Share your dilemmas and get honest opinions from other Mumsnetters.

Jeez, is it any reason women don't leave?

234 replies

MissHoneysHappyEnding · 25/02/2023 18:23

I ended a 20 year relationship with the father of my children last weekend. He moved out and I blocked him for my own sanity and he was sending awful texts ('tell the kids that I'm dead' etc). I kept lines open with his family as I like them and we have a good relationship. His mum sent me a message a few days earlier saying that he was abusive and she could see how tense he made the house and how the DC's seemed anxious about his moods and behaviour. He drinks too, to excess. On the first day of our holiday with his family last year he drank a whole bottle of whiskey, told us all to fuck off and went AWOL and so we had to spend the whole night looking for him and found him passed out in the street. I told him he needed to get help over and over but living in the house it was just too easy for him to slip back to his usual ways.
So since he went (not voluntarily) his mum has text me twice a day about how upset she is. She let me know that he'd given up drinking for one whole day and I should just let him move back as he 'knows now that you're serious'. I said no, and that he needed to look into long term accommodation options before we are able to sell the house. She has since sent me the 'crying emoji' lots of times and told me that she is devastated and emotional about losing us. Then today, she said 'I need to know if you are seeing someone else' JFC she has seen it all! She has been there! Why am I suddenly the cause? Did she mean to support me all those years, acknowledge the pain her son was causing but never actually mean for me to leave?
I'm tempted to block her but I need to contact her to discuss logistics like child visitation and giving him his stuff back.
This is on top of my mums first suggestion of 'can you live together for financial reasons but not as a couple?' and 'I don't think you'll be able to keep up with the mortgage on your own' plus my elder relatives general 'well I think marriages should last forever, through thick and thin' bullshit.
I don't feel like I have anyone who actually supports me. I feel like it's all STILL about him and his needs, even though I've done all that I can. I was a mug for way too long.
I'm finding it hard to feel happy and positive about my future, which I did when I made the decision to say no, because no one seems to believe in me or think that I'm worth more than this shit relationship.

OP posts:
LifeunderMarrs · 26/02/2023 01:00

Listening to Chaka Khan and making a fish finger sandwich. I know I made the right choice.

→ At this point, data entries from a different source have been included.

import Literature.Analysis.FluidPDE.OnsagerBDSVStages
import Literature.Analysis.FluidPDE.FractionalNSReynolds
import Literature.Analysis.FluidPDE.DeRosaThreeStages
import Literature.Analysis.FluidPDE.OnsagerBDSVThreeStagesProofs
import Literature.Analysis.FluidPDE.OnsagerFlexibilityProofs
import HarnessLib

/-!
# De Rosa's convex-integration scheme: the stage estimates consumed by the proof of the
# inductive proposition, from the three stages (theorem)

L. De Rosa, *Infinitely many Leray–Hopf solutions for the fractional Navier–Stokes equations*,
Comm. PDE 44 (2019) 335–365 = arXiv:1801.10235, proves his main iterative proposition
(Prop. 4.1; in the tree, in the regime `γ < β` covered by its printed proof,
`DeRosa.iterativeSchemeLT` = Prop. 4.1 run from zero and `DeRosa.inductiveStepLT` = one step along
a construction history, both in `DeRosaStep.lean`) in
§5 by the three stages of Buckmaster–De Lellis–Székelyhidi–Vicol (BDSV) adapted to the
fractional Navier–Stokes–Reynolds system (NSR): *mollification* (§5.1, Prop. 5.1),
*gluing of exact smooth solutions of the fractional Navier–Stokes system* (§5.2, Cor. 5.2,
Props. 5.3–5.5, using the local existence and stability results of §3) and *perturbation by
Mikado flows* (§§5.3–5.5, Lemmas 5.6–5.10, Props. 5.11–5.13, with the new dissipative error
`R̊^D_{q+1} = ν ℛ(-Δ)^γ w_{q+1}`). The last half page is verbatim BDSV's: "Then Proposition 4.1
is just a consequence of estimates (5.19)–(5.21), Proposition 5.1 and Proposition 5.5 (again, a
detailed proof can be found in [BDLSV2017])" (§5.3, p. 14), i.e. the "Proof of Proposition 2.1"
of BDSV §2.6, which consumes seven displayed estimates of the stages and closes the induction by
triangle inequalities and a parameter inequality. The tree has that argument for the Euler
scheme: `BDSV.stagesEstimate → BDSV.mainIteration` (`OnsagerBDSVStagesProofs.lean`).

This file records the fractional twin of `BDSV.stagesEstimate_of_threeStages`
(`OnsagerBDSVThreeStagesProofs.lean`): under the hypotheses of Prop. 4.1 in the regime `γ < β`
covered by the printed proof, the three stages produce from the stage-`q` triple fields `v_ℓ`,
`v̄_q` and a smooth solution `(v_{q+1}, p_{q+1}, R̊_{q+1})` of (NSR) on `[0,T] × 𝕋³` satisfying
(5.5), (5.6)|_{N=0}, (5.13)|₀, (5.15)|_{N=0}, (5.19), (5.20) (in the form of Prop. 5.13) and
(5.21) (Prop. 5.12), whose time-zero velocity slice depends on the profile and the input only
through `(e(0), v_q(·,0))`. Until 2026-08-15 this statement was the named fact
`DeRosa.stagesEstimate`, a waypoint of the decomposition of Prop. 4.1; it was retired (D-0026
review: not a distinct published result but the juxtaposition of the outputs of Props. 5.1, 5.5,
5.11–5.13) in favour of the theorem below, whose hypotheses are the three stage facts, each a
distinct block of §5 with its own locator.

* **theorem** `DeRosa.stageEstimates_of_threeStages`: the seven estimates and the
  time-zero clause PROVED from the three stage facts `DeRosa.mollificationStage` (Prop. 5.1),
  `DeRosa.gluingStage` (§5.2) and `DeRosa.perturbationStage` (§§5.3–5.5) of
  `DeRosaThreeStages.lean` — the fractional twin of `BDSV.stagesEstimate_of_threeStages`: the
  constants are threaded (mollification constants into the gluing stage, gluing constant into
  the perturbation stage), the energy gap of §5.3 "`δ_{q+1}/(2λ_q^α) ≤ e(t) - ∫|v̄_q|² ≤ 2δ_{q+1}`"
  follows from (4.10), (5.8), (5.18) for `a` large, `‖v̄_q‖₀ ≤ 3` from (4.9), (5.5), (5.13), the
  spatial Hölder bound of `v_q` is passed to `v_ℓ` (mollification) and to `v̄_q` (interpolation
  of (5.13)|₀ against (5.6)|₀ + (5.15)|₀: `[v̄_q - v_ℓ]_θ ≲ (δ_{q+1}^{1/2})^{1-θ}(δ_q^{1/2}λ_q)^θ ≤ 1`
  for `a` large since `θ < β`, `b ≥ 1`), and the time-zero maps compose
  (`v̄_q(·,0) = v_ℓ(·,0) = Ψ₁(v_q(·,0))`, `v_{q+1}(·,0) = Ψ₃(e(0))(v̄_q(·,0))`).

The assembly "three stages → `DeRosa.inductiveStepLT` → `DeRosa.iterativeSchemeLT`"
(`DeRosa.inductiveStepLT_of_threeStages`: the printed half page plus the derivation, along a
construction history, of the Hölder bound the stages consume) is `DeRosaStagesProofs.lean`; the
stages themselves (whose statements need higher Hölder norms and material derivatives,
Props. 5.1, 5.3–5.5, 5.11–5.13) are the named facts of `DeRosaThreeStages.lean`.

## Transcription

* Everything common with BDSV is transcribed exactly as in `BDSV.stagesEstimate`
  (`OnsagerBDSVStages.lean`): parameters
  `λ_q = BDSV.freq a b q`, `δ_q = BDSV.amp β a b q` ((4.5)–(4.6)), `ℓ = BDSV.mollScale β α a b q`
  ((5.3), identical with BDSV (2.10)′), sup norms `‖·‖₀`, `[·]₁` on `[0,T] × 𝕋³` as the predicates
  `BDSV.SupLE`, `BDSV.DerivSupLE` (§3 of the paper = BDSV App. A), `‖f‖₁ ≤ B` as
  `∃ B₀ B₁, … ∧ B₀ + B₁ ≤ B`, the inductive estimates (4.7)–(4.10) = `BDSV.InductiveEstimates`,
  (5.19) = `BDSV.VelocityIncrementBound (M/2)`, profiles (4.2) = `BDSV.IsNormalisedProfile`; the
  implicit constants of `≲` ("independent of `a, b` and `q`", footnote p. 9) are one real `C`
  fixed before `a₀`. (5.13) `‖v̄_q - v_ℓ‖_α ≲ δ_{q+1}^{1/2} ℓ^α` and (5.20)
  `‖R̊_{q+1}‖_α ≲ …` are recorded through their `‖·‖₀` parts (all that the half page uses;
  Prop. 5.13 prints the `‖·‖₀` form).
* Triples are smooth solutions of (NSR) with exponent `γ` and viscosity `ν`,
  `Torus.IsFracNSReynoldsOn (Icc 0 T) γ ν` (`FractionalNSReynolds.lean`); as in `DeRosaScheme.lean`
  the normalisations (4.3) `tr R̊ = 0`, (4.4) `∫ p = 0` are not demanded, the viscosity
  `ν ∈ (0,1)` is quantified after `a` ("`ν` is just some small constant (in particular `ν < 1`)",
  §4.1; Prop. 5.3: "`0 < ν < 1`"; the constants of §3 are `ν`-independent), and so is `T > 0`.
* **The Hölder hypothesis.** The proofs of (5.18) (p. 14: "since `‖v_q‖_γ ≤ 1` for every
  `γ < β` …, by (5.9), Theorem 7.1 and Cauchy–Schwarz") and of (5.31) (p. 15, the term
  `2ν ∫ |(-Δ)^{γ/2} v̄_q|²`) use a uniform spatial Hölder bound on the input velocity at an
  exponent strictly between the dissipation exponent `γ` and `β` — in the paper the bound
  `‖v_q‖_{γ'} ≤ 1` that §4.2 derives along the iteration from zero. It is made an explicit
  hypothesis here: an exponent `θ` with `γ < θ < β` (fixed with `β, γ, b`, so that the threshold
  `α₀` may depend on it) and a constant `C_H` (fixed before the implicit constant `C` and the
  threshold `a₀`, which may depend on it) with `[v_q(t)]_{C^θ(𝕋³)} ≤ C_H` for all `t ∈ [0,T]`
  (`HolderWith C_H θ (v t)`, quotient metric of `𝕋³`). Accordingly the statement is in the
  regime `0 < γ < β < 1/3` of Thm. 1.2 and §4.3, the one the printed proof covers (see
  `DeRosaStep.lean`).
* **Time zero.** "`v_{q+1}(·,0)` depends only on `e(0)` and `v_q(·,0)`" (Prop. 4.1; §5.4: "the
  dependence of `w_{q+1}(·,0)` on the function `e(t)` is only trough the value `e(0)`"; indeed
  `v̄_q(·,0) = v_ℓ(·,0) = (v_q * ψ_ℓ)(·,0)` since `0 ∈ J₀` and `t₀ = 0`, `R̊̄_q(·,0) = 0`,
  `Φ₀(·,0) = id`, and `w_{q+1}(·,0)` is determined by `ρ_q(0) = (e(0) - δ_{q+2}/2 - ∫|v̄_q(·,0)|²)/3`)
  is rendered, as in `DeRosa.StepAt`, by a map `Ψ` fixed after the parameters `…, a, ν, T, q` and
  before the profile and the input, with `v_{q+1}(·,0) = Ψ (e 0) (v_q(·,0))`.
* Quantifier prefix: that of Prop. 4.1 (`∃ M > 0` universal — §5.4, (5.37): `M = 64 M̄ ∑ |k|^{-4}`;
  `∀ β`; `∀ γ < β`; `∀ b` with (4.11); then `∀ θ ∈ (γ, β)`; `∃ α₀ > 0`; `∀ α ∈ (0, α₀)`; `∀ C_H`;
  `∃ C, a₀ > 1`; `∀ a ≥ a₀`; `∀ ν ∈ (0,1)`; `∀ T > 0`; `∀ q`; `∃ Ψ`; inputs).

## References

* L. De Rosa, Comm. PDE 44 (2019), 335–365 = arXiv:1801.10235: §4.1 (Prop. 4.1, (4.2)–(4.12)),
  §5 ((5.1)–(5.4); Prop. 5.1 (5.5)–(5.8); (5.7); Prop. 5.5 (5.13)–(5.18) and its proof, p. 14;
  §5.3 (5.19)–(5.21) and "Then Proposition 4.1 is just a consequence …"; Lemma 5.9 and its proof,
  p. 15; §5.4 (time zero, the constant `M`); Props. 5.11, 5.12, 5.13). [`Derosa2018`]
* T. Buckmaster, C. De Lellis, L. Székelyhidi Jr., V. Vicol, CPAM 72 (2019) = arXiv:1701.08678,
  §2.6 "Proof of Proposition 2.1". [`BuckmasterEtAl2018`]
-/

open MeasureTheory Set
open scoped NNReal ENNReal ContDiff
import Summits.PneNP.PneNP.Theorems.SymmetryBudgetNoHiddenOrderPerPathCGBudget

/-!
# The budgeted certified-label scheme computes a copy of the input block at the root (`NoHiddenOrder`, glue g1–g3 assembled)

Route `PneNP/SymmetryBudget`, `NoHiddenOrder` (stmt-PneNP-14781). Assembling `…PerPathCGProcess` (the concrete process and its realised
valuation, soundness `cg_val_sound`), `…PerPathCGComplete`/`…PerPathCGHeight` (completeness with pass-over heights as values, value range
`|V|`, modulo admissibility) and `…PerPathCGBudget` (every label of the solution subtree satisfies `BudgetBound`): with the ADMISSIBILITY
PREDICATE `BudgetBound` — a `2^{O(|V|)}`-size, relabelling-invariant family of labels (`…PerPathCGCount`) — the certified-label scheme over
the components-only Corneil–Goldberg process, decoded by replay from a start block with an equitable colouring, OUTPUTS AT THE ROOT THE
COPY OF THE START BLOCK read along some enumeration: an adjacency matrix of a relabelling of the input (`cg_root_value_budget`).

This is the function-level statement the symmetric compilation (R2c) has to realise gate-group by gate-group; nothing about circuits is
here.
-/

-- `Summit.PneNP.PneNP.…` duplicates `PneNP` BY DESIGN (single-problem summit, D-0017 layout).
set_option linter.dupNamespace false

namespace Summit.PneNP.PneNP.Theorems

open Finset

namespace BranchSum

variable {V : Type*} [Fintype V] [DecidableEq V] {G : SimpleGraph V} [DecidableRel G.Adj]

/-- **The root group of the budgeted scheme outputs a copy of the start block.** For a start block `I₀ = (A₀, col₀)` with `col₀`
equitable inside `A₀`, the value of the root label `(A₀, ∅, 0)` — selector `cgSel`, values the heights `hgt`, decoding by replay,
admissibility `BudgetBound`, value range `|V|` — exists and is `encOf G col₀ l` for an enumeration `l` of `A₀`. -/
theorem cg_root_value_budget (I₀ : CGInst V)
    (hI₀ : ∀ u ∈ I₀.1.1, ∀ u' ∈ I₀.1.1, I₀.1.2 u = I₀.1.2 u' → ∀ w ∈ I₀.1.1,
      ((cellOf I₀.1.1 I₀.1.2 w).filter fun y => G.Adj u y).card = ((cellOf I₀.1.1 I₀.1.2 w).filter fun y => G.Adj u' y).card) :
    ∃ E : Enc, CertifiedLabels.val (cgProcess G) (cgValuation G) (fun L => CertifiedLabels.replay (cgProcess G) L I₀ ∅)
        (fun L => BudgetBound L.X L.lam) (Fintype.card V) ⟨I₀.1.1, ∅, fun _ => 0⟩ = some E ∧
      ∃ l : List V, l.Nodup ∧ l.toFinset = I₀.1.1 ∧ E = encOf G I₀.1.2 l := by
  have hne := cg_val_ne_none_of_reach_hgt' (G := G) (fun L => BudgetBound L.X L.lam) I₀
    (fun I X lam h => reach_budgetBound hI₀ h) I₀ ∅ (fun _ => 0) CertifiedLabels.Reach.root
  obtain ⟨E, hE⟩ := Option.ne_none_iff_exists'.1 hne
  refine ⟨E, hE, ?_⟩
  obtain ⟨I, hI, l, hl, hlI, hEl⟩ := cg_val_sound _ _ _ _ E hE
  rw [replay_root_label] at hI
  cases hI
  exact ⟨l, hl, hlI, hEl⟩

/-- The same from the whole vertex set with the coarsest equitable refinement of any start colouring `λ` (e.g. the colouring that
pins the ordered part of a window): the root value is a copy of `G` coloured by `refineIn G univ λ`. -/
theorem cg_root_value_univ [Nonempty V] (lam₀ : V → ℕ) :
    ∃ E : Enc, CertifiedLabels.val (cgProcess G) (cgValuation G)
        (fun L => CertifiedLabels.replay (cgProcess G) L ⟨(univ, refineIn G univ lam₀), univ_nonempty⟩ ∅)
        (fun L => BudgetBound L.X L.lam) (Fintype.card V) ⟨univ, ∅, fun _ => 0⟩ = some E ∧
      ∃ l : List V, l.Nodup ∧ l.toFinset = univ ∧ E = encOf G (refineIn G univ lam₀) l :=
  cg_root_value_budget (G := G) ⟨(univ, refineIn G univ lam₀), univ_nonempty⟩
    fun _ hu _ hu' huu' _ hw => equitableIn_refineIn univ lam₀ hu hu' huu' hw

end BranchSum

end Summit.PneNP.PneNP.Theorems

Quote of the year for me on Mumsnet! I think you're going to be fine OP!

CryptoFascistMadameCholet · 26/02/2023 01:22

Trying to imagine how fabulous a cake it would have to be to make up for 20 years of being married to an alcoholic and nope. I got nothing…

Unless it’s 5 tiers of solid gold bullion?

autienotnaughty · 26/02/2023 03:57

You have made the right choice. You have role modelled to your children what is acceptable and what is not. Stick to your guns and block mil if you can or say "I'm not discussing it with you " you don't have to justify your actions to anyone.

UnexpectedMorrisDancer · 26/02/2023 04:09

As someone who grew up with an alcoholic father and a mother who refused to leave, not only do I support you, I applaud you!
What an amazing mum you are. When everyone else is trying to convince you to take him back, just picture your lovely new house in the country, and instead of your children growing up in fear and having a lifetime of not feeling good enough, they will be joyous and confident people, with a happy and stress-free mum.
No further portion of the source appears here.